What is Unlicensed Mobile Access or GAN?

Unlicensed Mobile Access (UMA) is an architecture and a set of specifications that provides convergence of cell-based mobile radio GSM/CDMA networks with IP-based fixed wireless access networks. Examples of fixed wireless networks include IEEE 802.11 a/b/g WLANs, IEEE 802.16 WMANs (WiMAX), IEEE 802.20 Ultra Wideband, IEEE 802.15.1 Bluetooth WPANs, and Near-Field Sensor Networks. UMA subscribers are provided with total location, mobility, and service transparency.

UMA development was initiated in January 2004 by a group of mobile service infrastructure providers and mobile handset manufacturers: Alcatel, AT&T Wireless, British Telecom, Cingular, Ericsson AB, Kineto Wireless, Motorola, Nokia, Nortel Networks, O2, Roger Wireless, Siemens AG, Sony Ericsson, and T-Mobile. By mid 2005, key components of the UMA specifications, dealing with user, architecture, protocols, and conformance testing aspects were developed. These specifications were submitted to the 3G Partnership Project (3GPP), as part of a work item called “Generic Access to A/Gb Interfaces”. Since then, these specifications, also known as TS 43.318, have been approved and incorporated in 3GPP Release 6 documentation. Consequently, the UMA initiators have decided to disband the independent working group and to continue their effort under the umbrella of the 3GPP organization. Since its adoption by the 3GPP, the UMA name has been changed to Generic Access Network (GAN). However, the old name is still used in technical and marketing circles, so for this reason, we will continue to use it in this book.

Near-Field Sensor Technologies

Near-Field Sensors (NFS)-based Networking (NFSN) is a generic term for wireless transmission technologies and networks confined to a short proximity between transmitters and receivers, generally a few centimeters, exceptionally 1–3 meters. Conceptually, NFC/NFSN covers digital data communications and multimedia information exchange and can be implemented using a variety of wireless technologies such as Radio Frequency Identification (RFID), Near-Field Communications (NFC), and Ultra Wide Band (UWB).

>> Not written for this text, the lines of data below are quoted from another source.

/-- **A part labelling exists**: every site of `Λ ∖ Γ₁` lies in at most one `shrink L m w`, `m ∈ B` (`L ≥ 1`), so there is
`π : ↥(Λ ∖ Γ₁) → Option ↥B` with `π y = some m ↔ y ∈ shrink L m w` (the row `hπ` of the class pavement theorems is always inhabited).
[cite: BenfattoEtAl1978, (5.7)–(5.8) p.154–155] -/
theorem exists_labels {Λ : Finset (B1Eq324BenfattoLemma.Site d)} {L w : ℕ} (hL : 0 < L) (B : Finset (B1Eq324BenfattoLemma.Site d)) :
    ∃ π : ↥(Λ \ corridors L w B) → Option ↥B,
      ∀ (y : ↥(Λ \ corridors L w B)) (m : ↥B), π y = some m ↔ (y : B1Eq324BenfattoLemma.Site d) ∈ shrink L (m : B1Eq324BenfattoLemma.Site d) w := by
  classical
  refine ⟨fun y => if h : ∃ m : ↥B, (y : B1Eq324BenfattoLemma.Site d) ∈ shrink L (m : B1Eq324BenfattoLemma.Site d) w then some h.choose else none, fun y m => ?_⟩
  dsimp only
  constructor
  · intro hy
    by_cases h : ∃ m : ↥B, (y : B1Eq324BenfattoLemma.Site d) ∈ shrink L (m : B1Eq324BenfattoLemma.Site d) w
    · rw [dif_pos h] at hy
      have hm : h.choose = m := Option.some_injective _ hy
      rw [← hm]
      exact h.choose_spec
    · rw [dif_neg h] at hy
      exact absurd hy (by simp)
  · intro hy
    have h : ∃ m : ↥B, (y : B1Eq324BenfattoLemma.Site d) ∈ shrink L (m : B1Eq324BenfattoLemma.Site d) w := ⟨m, hy⟩
    rw [dif_pos h]
    congr 1
    by_contra hne
    have hne' : (h.choose : B1Eq324BenfattoLemma.Site d) ≠ (m : B1Eq324BenfattoLemma.Site d) := fun heq => hne (Subtype.ext heq)
    exact Finset.disjoint_left.mp (disjoint_shrink hL hne' w w) h.choose_spec hy

end Euclid

/-! ## §2  One full lower pavement step for the class, the rows discharged from the class constants -/

section Main

variable {Λ : Finset (B1Eq324BenfattoLemma.Site d)} {A : Matrix Λ Λ ℝ}
  {K : B1Eq324BenfattoLemma.Site d → B1Eq324BenfattoLemma.Site d → ℝ}
  (hK : ∀ x y, K x y = if h : x ∈ Λ ∧ y ∈ Λ then (A⁻¹ : Matrix Λ Λ ℝ) ⟨x, h.1⟩ ⟨y, h.2⟩ else 0)
  {s D : ℕ} {κ : ℝ} {a : Coef d} {J I : Finset (B1Eq324BenfattoLemma.Site d)} {L w v : ℕ} {B : Finset (B1Eq324BenfattoLemma.Site d)}
  {γ b Ac : ℝ}

include hK
/-- **The representation (13.50)–(13.52), proved** (the named statement
`LemarieRieusset2016.step3_velocityBound`; Lemarié-Rieusset 2016, §13.9 Step 3, pp. 474–476):
a.e. on `Q₃`, `|u| ≤ C (𝓘₂(1_{Q₂}|u|) + 𝓘₂(1_{Q₂}|f|) + 𝓘₂(1_{Q₂}|u||∇ ⊗ u|) + 𝓘₁(1_{Q₂}|u|) +
𝓘₂(Γ) + 𝓘₂(E) + 𝓘₁(1_{Q₂}|u|²))` with `Γ = 1_{Q₂}` (`∈ ℳ₂^{q₀,5q₀/2}`, vanishing off `Q₂`) and
`E = 0`, by the dual pairing bound `dual_pairing_bound`, the extraction
`FunctionSpaces.ae_enorm_le_of_forall_test`, and the lower bound of `𝓘₂(1_{Q₂})` on `Q₃`; see the
module docstring. [cite: LemarieRieusset2016, §13.9 Step 3 (13.50)–(13.52) pp. 474–476] -/
theorem step3_velocityBound_holds : step3_velocityBound := by
  intro ν q₀ τ₀ τ₂ Ω f u p G z₀ r₂ r₃ hν hq₀ _hq₀' _hτ₀ _hτ₂ hr₃ hr₃r₂ hS hΩ hf hu _hG
  classical
  haveI : (volume : Measure (ℝ × EuclideanSpace ℝ (Fin 3))).IsAddHaarMeasure := by
    rw [Measure.volume_eq_prod]; infer_instance
  -- the two cylinders
  have hr₂ : 0 < r₂ := hr₃.trans hr₃r₂
  set Q₂ : Set (ℝ × EuclideanSpace ℝ (Fin 3)) := FluidPDE.parabolicCylinderCentered r₂ z₀
    with hQ₂_def
  set Q₃ : Set (ℝ × EuclideanSpace ℝ (Fin 3)) := FluidPDE.parabolicCylinderCentered r₃ z₀
    with hQ₃_def
  have hQ₂m : MeasurableSet Q₂ := (FluidPDE.isOpen_parabolicCylinderCentered r₂ z₀).measurableSet
  have hQ₃o : IsOpen Q₃ := FluidPDE.isOpen_parabolicCylinderCentered r₃ z₀
  -- measurability of the sizes on `Q₂`, and their extensions by zero
  have hum : AEMeasurable (fun w : ℝ × EuclideanSpace ℝ (Fin 3) => ‖u w.1 w.2‖ₑ)
      (volume.restrict Q₂) := hS.aemeasurable_enorm_velocity hΩ
  have hfm : AEMeasurable (fun w : ℝ × EuclideanSpace ℝ (Fin 3) => ‖f w.1 w.2‖ₑ)
      (volume.restrict Q₂) := hS.aemeasurable_enorm_force hΩ
  set Fz : ℝ × EuclideanSpace ℝ (Fin 3) → ℝ≥0∞ := Q₂.indicator fun w => ‖f w.1 w.2‖ₑ
    with hFz_def
  set U2 : ℝ × EuclideanSpace ℝ (Fin 3) → ℝ≥0∞ :=
    Q₂.indicator fun w => ‖u w.1 w.2‖ₑ * ‖u w.1 w.2‖ₑ with hU2_def
  have hFzm : AEMeasurable Fz volume := (aemeasurable_indicator_iff hQ₂m).2 hfm
  have hU2m : AEMeasurable U2 volume := (aemeasurable_indicator_iff hQ₂m).2 (hum.mul hum)
  have hFz0 : ∀ w, w ∉ FluidPDE.parabolicCylinderCentered r₂ z₀ → Fz w = 0 := fun w hw =>
    indicator_of_notMem hw _
  have hU20 : ∀ w, w ∉ FluidPDE.parabolicCylinderCentered r₂ z₀ → U2 w = 0 := fun w hw =>
    indicator_of_notMem hw _
  -- the majorant `Ψ = 𝓘₂(1_{Q₂}|f|) + 𝓘₁(1_{Q₂}|u|²)`
  have mΨ₂ : AEMeasurable (parabolicRieszPotential 2 Fz) volume :=
    aemeasurable_parabolicRieszPotential 2 hFzm
  have mΨ₁ : AEMeasurable (parabolicRieszPotential 1 U2) volume :=
    aemeasurable_parabolicRieszPotential 1 hU2m
  set Ψ : ℝ × EuclideanSpace ℝ (Fin 3) → ℝ≥0∞ := fun w =>
    parabolicRieszPotential 2 Fz w + parabolicRieszPotential 1 U2 w with hΨ_def
  have mΨ : AEMeasurable Ψ volume := mΨ₂.add mΨ₁
  /- ### `∫ 1_{Q₂}|f| < ∞`, `∫ 1_{Q₂}|u|² < ∞` (from the Morrey hypotheses on the cylinder `Q₂`
  itself), hence `Ψ` is integrable on `Q₃` -/
  have hQ₂self : FluidPDE.parabolicCylinderCentered r₂ z₀ ∩ Q₂ = Q₂ := inter_self _
  have hvolQ₂ : volume Q₂ < ∞ := volume_parabolicCylinderCentered_lt_top r₂ z₀
  have hFzfin : ∫⁻ w, Fz w < ∞ := by
    obtain ⟨M, hM⟩ := hf
    have h := hM z₀ r₂ hr₂
    rw [hQ₂self] at h
    rw [hFz_def, lintegral_indicator hQ₂m]
    -- `a ≤ 1 + a^{10/7}` (`a ≤ 1`, or `a = a¹ ≤ a^{10/7}`)
    have hle : ∀ a : ℝ≥0∞, a ≤ 1 + a ^ (10 / 7 : ℝ) := fun a => by
      rcases le_or_gt a 1 with ha | ha
      · exact ha.trans le_self_add
      · calc a = a ^ (1 : ℝ) := (ENNReal.rpow_one a).symm
          _ ≤ a ^ (10 / 7 : ℝ) := ENNReal.rpow_le_rpow_of_exponent_le ha.le (by norm_num)
          _ ≤ 1 + a ^ (10 / 7 : ℝ) := le_add_self
    calc ∫⁻ w in Q₂, ‖f w.1 w.2‖ₑ
        ≤ ∫⁻ w in Q₂, (1 + ‖f w.1 w.2‖ₑ ^ (10 / 7 : ℝ)) := lintegral_mono fun w => hle _
      _ = (∫⁻ _ in Q₂, (1 : ℝ≥0∞)) + ∫⁻ w in Q₂, ‖f w.1 w.2‖ₑ ^ (10 / 7 : ℝ) :=
          lintegral_add_left measurable_const _
      _ < ∞ := by
          rw [setLIntegral_const, one_mul]
          exact ENNReal.add_lt_top.2
            ⟨hvolQ₂, h.trans_lt (ENNReal.mul_lt_top ENNReal.coe_lt_top ENNReal.ofReal_lt_top)⟩
  have hU2fin : ∫⁻ w, U2 w < ∞ := by
    obtain ⟨M, hM⟩ := hu
    have h := hM z₀ r₂ hr₂
    rw [hQ₂self] at h
    rw [hU2_def, lintegral_indicator hQ₂m]
    calc ∫⁻ w in Q₂, ‖u w.1 w.2‖ₑ * ‖u w.1 w.2‖ₑ
        ≤ ∫⁻ w in Q₂, (1 + ‖u w.1 w.2‖ₑ ^ (3 : ℝ)) :=
          lintegral_mono fun w => ennreal_mul_self_le_one_add_rpow_three _
      _ = (∫⁻ _ in Q₂, (1 : ℝ≥0∞)) + ∫⁻ w in Q₂, ‖u w.1 w.2‖ₑ ^ (3 : ℝ) :=
          lintegral_add_left measurable_const _
      _ < ∞ := by
          rw [setLIntegral_const, one_mul]
          exact ENNReal.add_lt_top.2
            ⟨hvolQ₂, h.trans_lt (ENNReal.mul_lt_top ENNReal.coe_lt_top ENNReal.ofReal_lt_top)⟩
  obtain ⟨K₂, hK₂, hI₂⟩ := lintegral_cylinder_parabolicRieszPotential_le (z₀ := z₀) hr₃ hr₃r₂.le
    (α := 2) (by norm_num) (by norm_num) hFzm hFz0
  obtain ⟨K₁, hK₁, hI₁⟩ := lintegral_cylinder_parabolicRieszPotential_le (z₀ := z₀) hr₃ hr₃r₂.le
    (α := 1) (by norm_num) (by norm_num) hU2m hU20
  have hΨQ₃ : ∫⁻ z in Q₃, Ψ z < ∞ := by
    rw [hΨ_def, lintegral_add_left' mΨ₂.restrict]
    exact ENNReal.add_lt_top.2 ⟨hI₂.trans_lt (ENNReal.mul_lt_top hK₂.lt_top hFzfin),
      hI₁.trans_lt (ENNReal.mul_lt_top hK₁.lt_top hU2fin)⟩
  /- ### the dual pairing bounds for the standard frame -/
  have hfloc : LocallyIntegrableOn (uncurry f) (Ω : Set (ℝ × EuclideanSpace ℝ (Fin 3))) volume :=
    locallyIntegrableOn_of_memLp_restrict_rep Ω.isOpen (ENNReal.one_le_ofReal.2 (by norm_num))
      hS.force_memLp
  have hdivf : ∀ φ' : ℝ → EuclideanSpace ℝ (Fin 3) → ℝ, IsSpaceTimeTestOn Ω φ' →
      ∫ z in (Ω : Set (ℝ × EuclideanSpace ℝ (Fin 3))), ⟪f z.1 z.2, gradient (φ' z.1) z.2⟫ = 0 :=
    fun φ' hφ' => setIntegral_inner_gradient_eq_zero_of_iterated hfloc hS.divFree_force hφ'
  set b : OrthonormalBasis (Fin 3) ℝ (EuclideanSpace ℝ (Fin 3)) := EuclideanSpace.basisFun (Fin 3) ℝ
    with hb_def
  have hb1 : ∀ k, ‖b k‖ ≤ 1 := fun k => (b.orthonormal.1 k).le
  have Hex : ∀ k : Fin 3, ∃ C₀ C : ℝ≥0, ∀ θ : ℝ → EuclideanSpace ℝ (Fin 3) → ℝ,
      IsSpaceTimeTestOn (FluidPDE.parabolicCylinderCenteredOpens r₃ z₀) θ →
      ‖∫ z : ℝ × EuclideanSpace ℝ (Fin 3), θ z.1 z.2 * ⟪u z.1 z.2, b k⟫‖ₑ ≤
        (C₀ : ℝ≥0∞) * (∫⁻ z : ℝ × EuclideanSpace ℝ (Fin 3), ‖θ z.1 z.2‖ₑ) +
        (C : ℝ≥0∞) * ∫⁻ z : ℝ × EuclideanSpace ℝ (Fin 3), Ψ z * ‖θ z.1 z.2‖ₑ := fun k =>
    dual_pairing_bound hS.solution hν hfloc hdivf hΩ hr₃ hr₃r₂ (b k) (hb1 k)
  choose C₀ C HC using Hex
  /- ### integrability of `u` on `Q₃` (through the closed box of radius `r₃`, inside `Q₂ ⊆ Ω`) -/
  set Kbox : Set (ℝ × EuclideanSpace ℝ (Fin 3)) :=
    Icc (z₀.1 - r₃ ^ 2) (z₀.1 + r₃ ^ 2) ×ˢ closedBall z₀.2 r₃ with hKbox_def
  have hKc : IsCompact Kbox := isCompact_Icc.prod (isCompact_closedBall _ _)
  have hKΩ : Kbox ⊆ (Ω : Set (ℝ × EuclideanSpace ℝ (Fin 3))) := by
    refine Subset.trans (fun w hw => ?_) hΩ
    obtain ⟨h1, h2⟩ := hw
    rw [mem_Icc] at h1
    rw [mem_closedBall] at h2
    have hsq : r₃ ^ 2 < r₂ ^ 2 := by nlinarith
    rw [FluidPDE.mem_parabolicCylinderCentered]
    exact ⟨⟨by linarith, by linarith⟩, lt_of_le_of_lt h2 hr₃r₂⟩
  have hQ₃K : Q₃ ⊆ Kbox := parabolicCylinderCentered_subset_closedCylinder r₃ z₀
  have iu : IntegrableOn (uncurry u) Q₃ volume :=
    (hS.solution.1.integrableOn_compact_subset hKΩ hKc).mono_set hQ₃K
  /- ### the pointwise bound for each component, by extraction from the tested bound -/
  have hcomp : ∀ k : Fin 3, ∀ᵐ z ∂(volume.restrict Q₃),
      ‖(⟪u z.1 z.2, b k⟫ : ℝ)‖ₑ ≤ (C₀ k : ℝ≥0∞) + (C k : ℝ≥0∞) * Ψ z := by
    intro k
    have hE : IntegrableOn (fun w : ℝ × EuclideanSpace ℝ (Fin 3) => ⟪u w.1 w.2, b k⟫) Q₃ volume :=
      iu.inner_const (b k)
    have hW : AEMeasurable (fun z => (C₀ k : ℝ≥0∞) + (C k : ℝ≥0∞) * Ψ z) volume :=
      aemeasurable_const.add (mΨ.const_mul _)
    have hWint : ∀ K : Set (ℝ × EuclideanSpace ℝ (Fin 3)), IsCompact K → K ⊆ Q₃ →
        ∫⁻ x in K, ((C₀ k : ℝ≥0∞) + (C k : ℝ≥0∞) * Ψ x) < ∞ := by
      intro K hK hKQ₃
      rw [lintegral_add_left measurable_const, setLIntegral_const,
        lintegral_const_mul'' _ mΨ.restrict]
      exact ENNReal.add_lt_top.2 ⟨ENNReal.mul_lt_top ENNReal.coe_lt_top hK.measure_lt_top,
        ENNReal.mul_lt_top ENNReal.coe_lt_top ((lintegral_mono_set hKQ₃).trans_lt hΨQ₃)⟩
    have htest : ∀ Φ : ℝ × EuclideanSpace ℝ (Fin 3) → ℝ, ContDiff ℝ (⊤ : ℕ∞) Φ →
        HasCompactSupport Φ → tsupport Φ ⊆ Q₃ →
        ENNReal.ofReal |∫ x in Q₃, ⟪u x.1 x.2, b k⟫ * Φ x| ≤
          ∫⁻ x, ‖Φ x‖ₑ * ((C₀ k : ℝ≥0∞) + (C k : ℝ≥0∞) * Ψ x) := by
      intro Φ hΦ1 hΦ2 hΦ3
      -- `Φ` as a space–time test function on `Q₃`
      set θ : ℝ → EuclideanSpace ℝ (Fin 3) → ℝ := fun t x => Φ (t, x) with hθ_def
      have huθ : uncurry θ = Φ := by funext w; rfl
      have hθ : IsSpaceTimeTestOn (FluidPDE.parabolicCylinderCenteredOpens r₃ z₀) θ := by
        refine ⟨?_, ?_, ?_⟩
        · rw [huθ]; exact hΦ1
        · rw [huθ]; exact hΦ2
        · rw [huθ]; exact hΦ3
      have hΦ0 : ∀ w, w ∉ Q₃ → Φ w = 0 := fun w hw =>
        image_eq_zero_of_notMem_tsupport fun h => hw (hΦ3 h)
      -- the pairing
      have hpair : ∫ w in Q₃, ⟪u w.1 w.2, b k⟫ * Φ w =
          ∫ w : ℝ × EuclideanSpace ℝ (Fin 3), θ w.1 w.2 * ⟪u w.1 w.2, b k⟫ := by
        rw [setIntegral_eq_integral_of_forall_compl_eq_zero fun w hw => by
          rw [hΦ0 w hw, mul_zero]]
        exact integral_congr_ae (Eventually.of_forall fun w => mul_comm _ _)
      have hθΦ : ∀ w : ℝ × EuclideanSpace ℝ (Fin 3), ‖θ w.1 w.2‖ₑ = ‖Φ w‖ₑ := fun w => rfl
      have hΦm : Measurable fun w => ‖Φ w‖ₑ := hΦ1.continuous.measurable.enorm
      rw [hpair, ← Real.enorm_eq_ofReal_abs]
      refine (HC k θ hθ).trans (le_of_eq ?_)
      simp_rw [hθΦ]
      calc (C₀ k : ℝ≥0∞) * (∫⁻ z, ‖Φ z‖ₑ) + (C k : ℝ≥0∞) * ∫⁻ z, Ψ z * ‖Φ z‖ₑ
          = (∫⁻ z, ‖Φ z‖ₑ * (C₀ k : ℝ≥0∞)) + ∫⁻ z, ‖Φ z‖ₑ * ((C k : ℝ≥0∞) * Ψ z) := by
            rw [← lintegral_const_mul' _ _ ENNReal.coe_ne_top,
              ← lintegral_const_mul' _ _ ENNReal.coe_ne_top]
            congr 1
            · exact lintegral_congr fun z => mul_comm _ _
            · exact lintegral_congr fun z => by ring
        _ = ∫⁻ z, ‖Φ z‖ₑ * ((C₀ k : ℝ≥0∞) + (C k : ℝ≥0∞) * Ψ z) := by
            rw [← lintegral_add_left (hΦm.mul_const _)]
            exact lintegral_congr fun z => (mul_add _ _ _).symm
    exact FunctionSpaces.ae_enorm_le_of_forall_test hQ₃o hE hW hWint htest
  /- ### the witnesses and the bound -/
  obtain ⟨c₀, hc₀0, hc₀t, hc₀⟩ :=
    exists_pos_le_parabolicRieszPotential_indicator (z₀ := z₀) hr₃ hr₃r₂.le
  have hall : ∀ᵐ z ∂(volume.restrict Q₃), ∀ k, ‖(⟪u z.1 z.2, b k⟫ : ℝ)‖ₑ ≤
      (C₀ k : ℝ≥0∞) + (C k : ℝ≥0∞) * Ψ z := ae_all_iff.2 hcomp
  refine ⟨(∑ k, C₀ k) * (c₀⁻¹).toNNReal + ∑ k, C k, Q₂.indicator fun _ => 1, fun _ => 0,
    (aemeasurable_indicator_iff hQ₂m).2 aemeasurable_const, aemeasurable_const,
    fun w hw => indicator_of_notMem hw _, ?_, ?_, ?_⟩
  · -- `1_{Q₂} ∈ ℳ₂^{q₀,5q₀/2}`: the exponent is `5(1 - 2/5) = 3`
    have hq0 : 0 < q₀ := by linarith
    have hκ : q₀ / (5 * q₀ / 2) = 2 / 5 := by
      rw [div_eq_iff (ne_of_gt (by positivity))]; ring
    refine isParabolicMorreyOn_one_indicator hr₂ hq0 ?_ ?_ <;> rw [hκ] <;> norm_num
  · -- `E = 0` lies in every Morrey class
    intro γ _ _ _
    refine ⟨0, fun z r _ => ?_⟩
    simp [ENNReal.zero_rpow_of_pos (show (0 : ℝ) < 3 / 2 by norm_num)]
  · -- the domination a.e. on `Q₃`
    filter_upwards [hall, ae_restrict_mem hQ₃o.measurableSet] with z hz hzQ₃
    have h1 : ‖u z.1 z.2‖ₑ ≤ ((∑ k, C₀ k : ℝ≥0) : ℝ≥0∞) + ((∑ k, C k : ℝ≥0) : ℝ≥0∞) *
        (parabolicRieszPotential 2 Fz z + parabolicRieszPotential 1 U2 z) := by
      calc ‖u z.1 z.2‖ₑ ≤ ∑ k, ‖(⟪u z.1 z.2, b k⟫ : ℝ)‖ₑ := enorm_le_sum_enorm_inner _
        _ ≤ ∑ k, ((C₀ k : ℝ≥0∞) + (C k : ℝ≥0∞) * Ψ z) := Finset.sum_le_sum fun k _ => hz k
        _ = ((∑ k, C₀ k : ℝ≥0) : ℝ≥0∞) + ((∑ k, C k : ℝ≥0) : ℝ≥0∞) * Ψ z := by
            rw [Finset.sum_add_distrib, ← Finset.sum_mul, ENNReal.ofNNReal_finsetSum,
              ENNReal.ofNNReal_finsetSum]
    have hci : (((c₀⁻¹).toNNReal : ℝ≥0) : ℝ≥0∞) = c₀⁻¹ :=
      ENNReal.coe_toNNReal (ENNReal.inv_ne_top.2 hc₀0)
    have h2 : ((∑ k, C₀ k : ℝ≥0) : ℝ≥0∞) ≤ ((∑ k, C₀ k : ℝ≥0) : ℝ≥0∞) * ((c₀⁻¹).toNNReal : ℝ≥0∞) *
        parabolicRieszPotential 2 (Q₂.indicator fun _ => (1 : ℝ≥0∞)) z := by
      rw [hci, mul_assoc]
      calc ((∑ k, C₀ k : ℝ≥0) : ℝ≥0∞) = ((∑ k, C₀ k : ℝ≥0) : ℝ≥0∞) * 1 := (mul_one _).symm
        _ ≤ ((∑ k, C₀ k : ℝ≥0) : ℝ≥0∞) *
            (c₀⁻¹ * parabolicRieszPotential 2 (Q₂.indicator fun _ => (1 : ℝ≥0∞)) z) := by
            refine mul_le_mul' le_rfl ?_
            calc (1 : ℝ≥0∞) = c₀⁻¹ * c₀ := (ENNReal.inv_mul_cancel hc₀0 hc₀t).symm
              _ ≤ c₀⁻¹ * parabolicRieszPotential 2 (Q₂.indicator fun _ => (1 : ℝ≥0∞)) z :=
                  mul_le_mul' le_rfl (hc₀ z hzQ₃)
    push_cast
    exact le_seven_terms_of_le h1 h2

NFSN solutions, regardless of the technology that is adopted, must satisfy service requirements such as broadband transmission capability, reliability, scalability, simplicity, security, quality of services, manageability, and cost effectiveness. Special applications extend NFSN into movements of physical goods and persons, and even commercial and industrial operations. The array of applications ranges from individual customers/subscribers automatic identification to tracking commercial and industrial operations and chain of supplies of medium and large size businesses, all aimed at enhancing overall productivity. This presents challenges to designers of sensors and receivers, NFSN developers and integrators.

Although NFSN and its representative technologies, RFID, NFC, and UWB, are far from being wide-spread mass applications, the signs of their presence are visible in applications involving major retail organizations in their tracking of major items using RFID technologies, in physical persons that accept RFID tag implants to follow-up on health status information, and in spectrum allocation for UWB technologies across major markets.